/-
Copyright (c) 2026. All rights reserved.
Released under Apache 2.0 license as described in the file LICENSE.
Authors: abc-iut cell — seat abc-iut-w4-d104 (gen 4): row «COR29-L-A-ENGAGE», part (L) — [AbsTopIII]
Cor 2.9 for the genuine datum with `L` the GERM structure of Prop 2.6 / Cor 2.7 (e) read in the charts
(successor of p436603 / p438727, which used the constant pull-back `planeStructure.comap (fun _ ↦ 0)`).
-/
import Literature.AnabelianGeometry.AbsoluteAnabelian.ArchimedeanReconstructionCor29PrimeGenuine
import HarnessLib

========

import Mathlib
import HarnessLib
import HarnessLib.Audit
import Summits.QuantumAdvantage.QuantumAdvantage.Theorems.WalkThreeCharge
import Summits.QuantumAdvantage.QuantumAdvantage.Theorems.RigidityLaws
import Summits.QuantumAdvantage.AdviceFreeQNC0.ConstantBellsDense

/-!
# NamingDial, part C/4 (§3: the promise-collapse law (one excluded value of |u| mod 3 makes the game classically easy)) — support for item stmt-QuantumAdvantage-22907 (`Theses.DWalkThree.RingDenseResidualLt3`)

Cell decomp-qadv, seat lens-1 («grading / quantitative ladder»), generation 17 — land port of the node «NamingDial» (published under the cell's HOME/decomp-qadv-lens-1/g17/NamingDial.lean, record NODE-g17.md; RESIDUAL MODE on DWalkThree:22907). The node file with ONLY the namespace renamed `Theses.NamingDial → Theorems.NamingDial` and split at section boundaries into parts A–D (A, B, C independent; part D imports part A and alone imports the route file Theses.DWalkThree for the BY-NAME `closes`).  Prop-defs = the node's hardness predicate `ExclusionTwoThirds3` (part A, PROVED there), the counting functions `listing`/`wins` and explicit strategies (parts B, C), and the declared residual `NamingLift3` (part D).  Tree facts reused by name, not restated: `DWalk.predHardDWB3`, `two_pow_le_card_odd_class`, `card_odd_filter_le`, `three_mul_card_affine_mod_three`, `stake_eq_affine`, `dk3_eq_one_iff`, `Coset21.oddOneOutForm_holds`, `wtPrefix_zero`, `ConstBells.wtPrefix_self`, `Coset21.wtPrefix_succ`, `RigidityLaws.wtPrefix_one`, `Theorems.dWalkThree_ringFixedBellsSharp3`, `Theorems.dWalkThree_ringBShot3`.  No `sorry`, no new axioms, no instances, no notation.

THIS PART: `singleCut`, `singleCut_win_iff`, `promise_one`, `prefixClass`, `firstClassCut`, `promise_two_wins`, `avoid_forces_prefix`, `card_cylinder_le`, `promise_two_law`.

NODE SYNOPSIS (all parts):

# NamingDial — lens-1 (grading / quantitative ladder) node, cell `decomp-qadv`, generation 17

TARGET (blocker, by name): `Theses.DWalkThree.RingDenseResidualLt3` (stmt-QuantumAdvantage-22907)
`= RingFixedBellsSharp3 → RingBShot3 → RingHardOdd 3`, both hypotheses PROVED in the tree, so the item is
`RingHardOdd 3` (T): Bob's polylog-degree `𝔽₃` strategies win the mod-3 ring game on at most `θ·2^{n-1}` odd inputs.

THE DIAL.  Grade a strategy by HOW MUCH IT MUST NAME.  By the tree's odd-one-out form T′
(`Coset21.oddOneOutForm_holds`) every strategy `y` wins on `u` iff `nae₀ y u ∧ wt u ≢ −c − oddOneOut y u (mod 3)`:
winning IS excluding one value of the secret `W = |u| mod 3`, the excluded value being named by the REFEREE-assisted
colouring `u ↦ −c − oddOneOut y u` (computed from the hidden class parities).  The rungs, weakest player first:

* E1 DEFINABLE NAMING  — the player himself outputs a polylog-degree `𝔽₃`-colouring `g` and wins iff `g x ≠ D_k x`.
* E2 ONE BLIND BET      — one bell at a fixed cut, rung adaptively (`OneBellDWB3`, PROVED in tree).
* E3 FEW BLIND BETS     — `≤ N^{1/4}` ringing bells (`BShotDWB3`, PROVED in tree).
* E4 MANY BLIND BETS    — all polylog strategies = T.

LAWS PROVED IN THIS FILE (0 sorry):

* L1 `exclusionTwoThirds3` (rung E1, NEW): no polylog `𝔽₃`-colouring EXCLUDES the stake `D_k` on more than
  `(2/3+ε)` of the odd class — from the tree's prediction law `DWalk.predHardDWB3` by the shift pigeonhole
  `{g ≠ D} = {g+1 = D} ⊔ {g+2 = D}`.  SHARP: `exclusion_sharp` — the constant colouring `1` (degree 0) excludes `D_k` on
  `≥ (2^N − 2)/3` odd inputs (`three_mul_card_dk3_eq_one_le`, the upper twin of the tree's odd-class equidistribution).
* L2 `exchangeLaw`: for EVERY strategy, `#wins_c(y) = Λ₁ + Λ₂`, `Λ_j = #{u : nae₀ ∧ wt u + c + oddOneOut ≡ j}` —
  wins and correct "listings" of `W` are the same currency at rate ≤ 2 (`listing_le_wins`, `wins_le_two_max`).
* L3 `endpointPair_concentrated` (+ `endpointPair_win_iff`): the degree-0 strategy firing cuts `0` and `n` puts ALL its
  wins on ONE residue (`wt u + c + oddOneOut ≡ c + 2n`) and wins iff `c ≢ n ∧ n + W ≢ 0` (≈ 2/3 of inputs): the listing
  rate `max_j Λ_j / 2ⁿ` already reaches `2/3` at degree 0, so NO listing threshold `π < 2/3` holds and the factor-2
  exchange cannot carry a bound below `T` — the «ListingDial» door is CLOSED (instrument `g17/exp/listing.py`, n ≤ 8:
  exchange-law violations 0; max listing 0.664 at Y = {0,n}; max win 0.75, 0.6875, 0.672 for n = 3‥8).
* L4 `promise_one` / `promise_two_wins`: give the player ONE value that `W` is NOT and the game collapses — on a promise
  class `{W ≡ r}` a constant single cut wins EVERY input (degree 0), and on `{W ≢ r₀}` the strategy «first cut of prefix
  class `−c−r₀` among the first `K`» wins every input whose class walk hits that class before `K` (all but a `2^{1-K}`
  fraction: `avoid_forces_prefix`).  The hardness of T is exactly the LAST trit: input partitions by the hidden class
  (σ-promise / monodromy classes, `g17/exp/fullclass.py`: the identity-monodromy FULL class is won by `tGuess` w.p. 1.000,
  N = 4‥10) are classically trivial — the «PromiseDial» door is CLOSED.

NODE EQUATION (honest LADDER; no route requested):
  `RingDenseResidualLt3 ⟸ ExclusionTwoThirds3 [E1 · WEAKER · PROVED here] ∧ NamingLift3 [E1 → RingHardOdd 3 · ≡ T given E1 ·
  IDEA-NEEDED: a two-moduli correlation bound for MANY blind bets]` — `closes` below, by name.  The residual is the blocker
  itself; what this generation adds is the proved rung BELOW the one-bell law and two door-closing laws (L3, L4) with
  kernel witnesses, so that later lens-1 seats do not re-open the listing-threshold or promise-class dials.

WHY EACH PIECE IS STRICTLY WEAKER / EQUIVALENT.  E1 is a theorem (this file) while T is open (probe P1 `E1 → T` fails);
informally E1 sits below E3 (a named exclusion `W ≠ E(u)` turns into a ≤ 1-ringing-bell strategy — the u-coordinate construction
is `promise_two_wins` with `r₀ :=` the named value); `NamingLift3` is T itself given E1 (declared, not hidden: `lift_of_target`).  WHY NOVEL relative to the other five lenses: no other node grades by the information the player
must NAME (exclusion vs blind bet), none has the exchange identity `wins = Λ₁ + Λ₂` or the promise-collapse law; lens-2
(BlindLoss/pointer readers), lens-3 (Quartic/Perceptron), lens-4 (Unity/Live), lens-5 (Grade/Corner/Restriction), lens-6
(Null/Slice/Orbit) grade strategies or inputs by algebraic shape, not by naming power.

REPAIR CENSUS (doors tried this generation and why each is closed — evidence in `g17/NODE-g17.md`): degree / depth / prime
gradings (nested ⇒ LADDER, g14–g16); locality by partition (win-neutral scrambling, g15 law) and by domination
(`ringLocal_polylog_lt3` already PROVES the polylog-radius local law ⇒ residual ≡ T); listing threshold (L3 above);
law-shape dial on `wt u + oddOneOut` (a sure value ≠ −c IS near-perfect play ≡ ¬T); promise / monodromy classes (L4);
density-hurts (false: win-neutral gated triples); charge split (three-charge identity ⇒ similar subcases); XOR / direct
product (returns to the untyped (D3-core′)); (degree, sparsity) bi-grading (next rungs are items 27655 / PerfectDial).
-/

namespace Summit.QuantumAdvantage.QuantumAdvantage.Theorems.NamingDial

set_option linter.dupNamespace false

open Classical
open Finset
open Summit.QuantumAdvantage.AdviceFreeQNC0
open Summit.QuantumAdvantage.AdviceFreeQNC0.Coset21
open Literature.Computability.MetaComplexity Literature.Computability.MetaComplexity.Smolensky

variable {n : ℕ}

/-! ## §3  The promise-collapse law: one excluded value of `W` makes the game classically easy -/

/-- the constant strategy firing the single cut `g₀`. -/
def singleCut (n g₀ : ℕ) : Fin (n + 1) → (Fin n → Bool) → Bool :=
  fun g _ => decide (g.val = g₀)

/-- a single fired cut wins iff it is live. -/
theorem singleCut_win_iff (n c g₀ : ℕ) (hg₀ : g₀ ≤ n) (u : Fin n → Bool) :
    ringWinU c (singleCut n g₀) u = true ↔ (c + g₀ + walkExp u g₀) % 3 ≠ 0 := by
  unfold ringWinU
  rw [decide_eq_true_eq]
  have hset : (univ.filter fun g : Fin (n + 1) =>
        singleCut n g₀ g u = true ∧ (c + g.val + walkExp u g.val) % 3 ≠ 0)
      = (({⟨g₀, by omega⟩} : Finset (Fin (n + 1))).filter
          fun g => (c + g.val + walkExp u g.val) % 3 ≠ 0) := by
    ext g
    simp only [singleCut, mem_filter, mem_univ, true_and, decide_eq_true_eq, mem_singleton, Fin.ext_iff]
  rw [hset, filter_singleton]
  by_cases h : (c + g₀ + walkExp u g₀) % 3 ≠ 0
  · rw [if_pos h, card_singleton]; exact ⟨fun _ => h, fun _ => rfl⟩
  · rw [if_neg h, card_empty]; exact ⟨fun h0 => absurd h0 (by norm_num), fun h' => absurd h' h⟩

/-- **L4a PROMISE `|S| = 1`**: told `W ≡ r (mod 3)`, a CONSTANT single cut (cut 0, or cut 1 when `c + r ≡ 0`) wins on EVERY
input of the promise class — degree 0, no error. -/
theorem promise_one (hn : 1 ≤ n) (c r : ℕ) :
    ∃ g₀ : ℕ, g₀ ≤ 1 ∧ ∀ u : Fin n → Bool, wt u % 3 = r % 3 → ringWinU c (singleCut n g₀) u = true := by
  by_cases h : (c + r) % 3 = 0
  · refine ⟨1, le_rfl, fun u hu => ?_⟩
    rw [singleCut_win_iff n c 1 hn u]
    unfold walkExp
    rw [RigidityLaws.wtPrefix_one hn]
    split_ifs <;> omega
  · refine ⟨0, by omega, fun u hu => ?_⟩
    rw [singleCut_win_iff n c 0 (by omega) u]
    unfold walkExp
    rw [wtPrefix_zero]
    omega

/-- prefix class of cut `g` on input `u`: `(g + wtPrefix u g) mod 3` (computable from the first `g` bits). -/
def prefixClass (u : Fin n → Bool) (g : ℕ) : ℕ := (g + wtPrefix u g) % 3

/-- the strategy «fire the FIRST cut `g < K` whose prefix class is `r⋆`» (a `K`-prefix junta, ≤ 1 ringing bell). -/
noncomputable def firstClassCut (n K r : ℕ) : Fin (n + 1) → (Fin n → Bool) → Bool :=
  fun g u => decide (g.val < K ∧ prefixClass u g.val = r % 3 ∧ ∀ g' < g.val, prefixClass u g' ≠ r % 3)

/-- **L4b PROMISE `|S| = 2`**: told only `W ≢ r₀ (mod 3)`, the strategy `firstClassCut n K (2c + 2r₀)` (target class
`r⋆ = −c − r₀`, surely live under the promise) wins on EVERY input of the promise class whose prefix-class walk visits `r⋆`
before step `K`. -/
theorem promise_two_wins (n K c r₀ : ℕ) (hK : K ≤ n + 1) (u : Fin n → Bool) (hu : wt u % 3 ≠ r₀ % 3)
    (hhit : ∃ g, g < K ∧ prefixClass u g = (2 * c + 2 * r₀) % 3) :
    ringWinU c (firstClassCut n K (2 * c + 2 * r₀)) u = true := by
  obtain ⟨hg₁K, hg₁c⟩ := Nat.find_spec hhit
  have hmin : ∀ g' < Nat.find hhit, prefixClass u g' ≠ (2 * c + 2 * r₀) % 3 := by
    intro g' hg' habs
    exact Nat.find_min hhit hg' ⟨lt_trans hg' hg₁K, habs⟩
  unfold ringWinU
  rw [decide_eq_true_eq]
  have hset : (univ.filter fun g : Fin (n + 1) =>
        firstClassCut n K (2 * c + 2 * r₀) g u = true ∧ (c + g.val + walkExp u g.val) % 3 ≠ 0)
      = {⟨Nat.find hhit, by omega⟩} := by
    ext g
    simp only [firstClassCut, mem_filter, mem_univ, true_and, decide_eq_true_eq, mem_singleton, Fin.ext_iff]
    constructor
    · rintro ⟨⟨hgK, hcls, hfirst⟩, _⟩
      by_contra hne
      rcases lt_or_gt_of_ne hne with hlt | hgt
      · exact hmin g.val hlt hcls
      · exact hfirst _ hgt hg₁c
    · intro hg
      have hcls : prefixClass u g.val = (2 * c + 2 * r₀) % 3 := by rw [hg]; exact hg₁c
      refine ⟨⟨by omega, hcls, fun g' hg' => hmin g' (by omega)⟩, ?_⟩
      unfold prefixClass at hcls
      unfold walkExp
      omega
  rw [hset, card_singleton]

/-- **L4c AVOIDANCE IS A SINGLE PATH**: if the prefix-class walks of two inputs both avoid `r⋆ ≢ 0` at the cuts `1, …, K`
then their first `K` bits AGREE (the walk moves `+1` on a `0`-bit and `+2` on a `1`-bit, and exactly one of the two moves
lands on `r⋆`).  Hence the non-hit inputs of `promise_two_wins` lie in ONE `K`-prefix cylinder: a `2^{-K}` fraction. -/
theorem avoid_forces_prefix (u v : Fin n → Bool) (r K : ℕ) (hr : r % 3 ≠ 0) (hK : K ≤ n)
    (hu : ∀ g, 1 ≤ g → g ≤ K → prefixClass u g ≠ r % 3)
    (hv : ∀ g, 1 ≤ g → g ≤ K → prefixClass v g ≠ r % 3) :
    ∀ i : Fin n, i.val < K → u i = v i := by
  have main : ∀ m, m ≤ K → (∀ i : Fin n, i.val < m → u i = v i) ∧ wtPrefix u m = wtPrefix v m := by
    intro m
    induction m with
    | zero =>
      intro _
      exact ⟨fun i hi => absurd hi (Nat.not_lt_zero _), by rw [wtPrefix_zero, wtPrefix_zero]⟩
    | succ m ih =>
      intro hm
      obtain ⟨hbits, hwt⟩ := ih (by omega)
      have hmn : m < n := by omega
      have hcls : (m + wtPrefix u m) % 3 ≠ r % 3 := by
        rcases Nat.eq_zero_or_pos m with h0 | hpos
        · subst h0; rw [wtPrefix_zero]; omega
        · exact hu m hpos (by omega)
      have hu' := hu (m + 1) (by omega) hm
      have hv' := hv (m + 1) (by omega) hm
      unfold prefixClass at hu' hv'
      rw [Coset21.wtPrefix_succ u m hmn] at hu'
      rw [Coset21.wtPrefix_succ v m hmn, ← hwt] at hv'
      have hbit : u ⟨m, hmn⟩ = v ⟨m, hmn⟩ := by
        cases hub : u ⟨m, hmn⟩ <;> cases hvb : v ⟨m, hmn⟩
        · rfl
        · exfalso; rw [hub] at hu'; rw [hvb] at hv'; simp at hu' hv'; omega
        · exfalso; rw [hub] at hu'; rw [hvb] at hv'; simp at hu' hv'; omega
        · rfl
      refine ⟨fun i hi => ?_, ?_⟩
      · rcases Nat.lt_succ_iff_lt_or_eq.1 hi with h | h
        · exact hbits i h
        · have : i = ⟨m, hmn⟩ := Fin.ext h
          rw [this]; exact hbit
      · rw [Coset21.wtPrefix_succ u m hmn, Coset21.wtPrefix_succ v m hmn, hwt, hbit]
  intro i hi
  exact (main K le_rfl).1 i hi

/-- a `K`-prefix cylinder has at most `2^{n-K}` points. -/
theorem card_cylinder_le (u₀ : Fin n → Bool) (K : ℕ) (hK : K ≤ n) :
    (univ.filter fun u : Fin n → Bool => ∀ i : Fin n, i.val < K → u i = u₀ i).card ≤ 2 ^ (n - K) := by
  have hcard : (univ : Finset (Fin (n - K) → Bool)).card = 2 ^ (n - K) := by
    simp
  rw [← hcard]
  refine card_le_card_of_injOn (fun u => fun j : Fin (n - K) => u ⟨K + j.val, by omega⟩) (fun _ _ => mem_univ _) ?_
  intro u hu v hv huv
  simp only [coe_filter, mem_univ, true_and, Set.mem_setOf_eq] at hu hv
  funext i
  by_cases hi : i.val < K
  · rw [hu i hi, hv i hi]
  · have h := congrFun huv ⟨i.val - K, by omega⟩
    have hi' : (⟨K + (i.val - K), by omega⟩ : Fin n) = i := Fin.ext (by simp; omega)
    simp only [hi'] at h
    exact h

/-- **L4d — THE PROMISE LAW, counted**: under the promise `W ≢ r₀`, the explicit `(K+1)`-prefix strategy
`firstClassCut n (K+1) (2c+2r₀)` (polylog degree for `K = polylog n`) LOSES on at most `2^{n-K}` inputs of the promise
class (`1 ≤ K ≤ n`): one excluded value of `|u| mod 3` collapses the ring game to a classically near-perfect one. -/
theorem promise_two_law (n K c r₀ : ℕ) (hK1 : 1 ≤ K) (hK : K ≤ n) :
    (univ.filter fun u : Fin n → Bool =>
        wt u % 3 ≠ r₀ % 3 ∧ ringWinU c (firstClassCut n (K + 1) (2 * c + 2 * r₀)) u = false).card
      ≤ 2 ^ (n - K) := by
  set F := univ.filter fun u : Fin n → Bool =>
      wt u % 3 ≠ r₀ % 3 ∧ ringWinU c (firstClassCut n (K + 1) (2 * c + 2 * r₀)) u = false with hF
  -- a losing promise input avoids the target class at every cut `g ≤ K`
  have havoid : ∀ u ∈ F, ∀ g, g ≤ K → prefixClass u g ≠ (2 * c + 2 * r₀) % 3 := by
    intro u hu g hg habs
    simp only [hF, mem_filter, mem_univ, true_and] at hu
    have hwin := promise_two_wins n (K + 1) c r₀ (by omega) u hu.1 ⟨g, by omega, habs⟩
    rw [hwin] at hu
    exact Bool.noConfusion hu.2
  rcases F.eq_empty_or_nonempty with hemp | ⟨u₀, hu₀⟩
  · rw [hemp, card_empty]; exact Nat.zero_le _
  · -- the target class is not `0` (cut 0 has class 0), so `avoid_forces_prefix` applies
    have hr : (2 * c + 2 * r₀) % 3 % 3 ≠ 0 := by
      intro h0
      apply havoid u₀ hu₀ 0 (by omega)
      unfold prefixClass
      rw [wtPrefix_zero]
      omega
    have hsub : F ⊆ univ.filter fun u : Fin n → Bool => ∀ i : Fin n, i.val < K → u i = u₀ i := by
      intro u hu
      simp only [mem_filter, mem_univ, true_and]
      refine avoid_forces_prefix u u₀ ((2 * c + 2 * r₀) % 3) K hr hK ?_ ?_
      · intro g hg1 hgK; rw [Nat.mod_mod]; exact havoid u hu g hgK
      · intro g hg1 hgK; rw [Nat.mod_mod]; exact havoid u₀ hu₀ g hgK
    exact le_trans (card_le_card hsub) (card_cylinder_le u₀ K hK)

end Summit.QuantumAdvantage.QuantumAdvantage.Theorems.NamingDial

========

> [INSTRUCTIONS TO FOLLOW] Among the entries above, locate the lines containing "fun g => (c" and "by_cases h : (c + g₀", and transcribe exactly those two lines and all lines between.

> [RESPONSE]
          fun g => (c + g.val + walkExp u g.val) % 3 ≠ 0) := by
    ext g
    simp only [singleCut, mem_filter, mem_univ, true_and, decide_eq_true_eq, mem_singleton, Fin.ext_iff]
  rw [hset, filter_singleton]
  by_cases h : (c + g₀ + walkExp u g₀) % 3 ≠ 0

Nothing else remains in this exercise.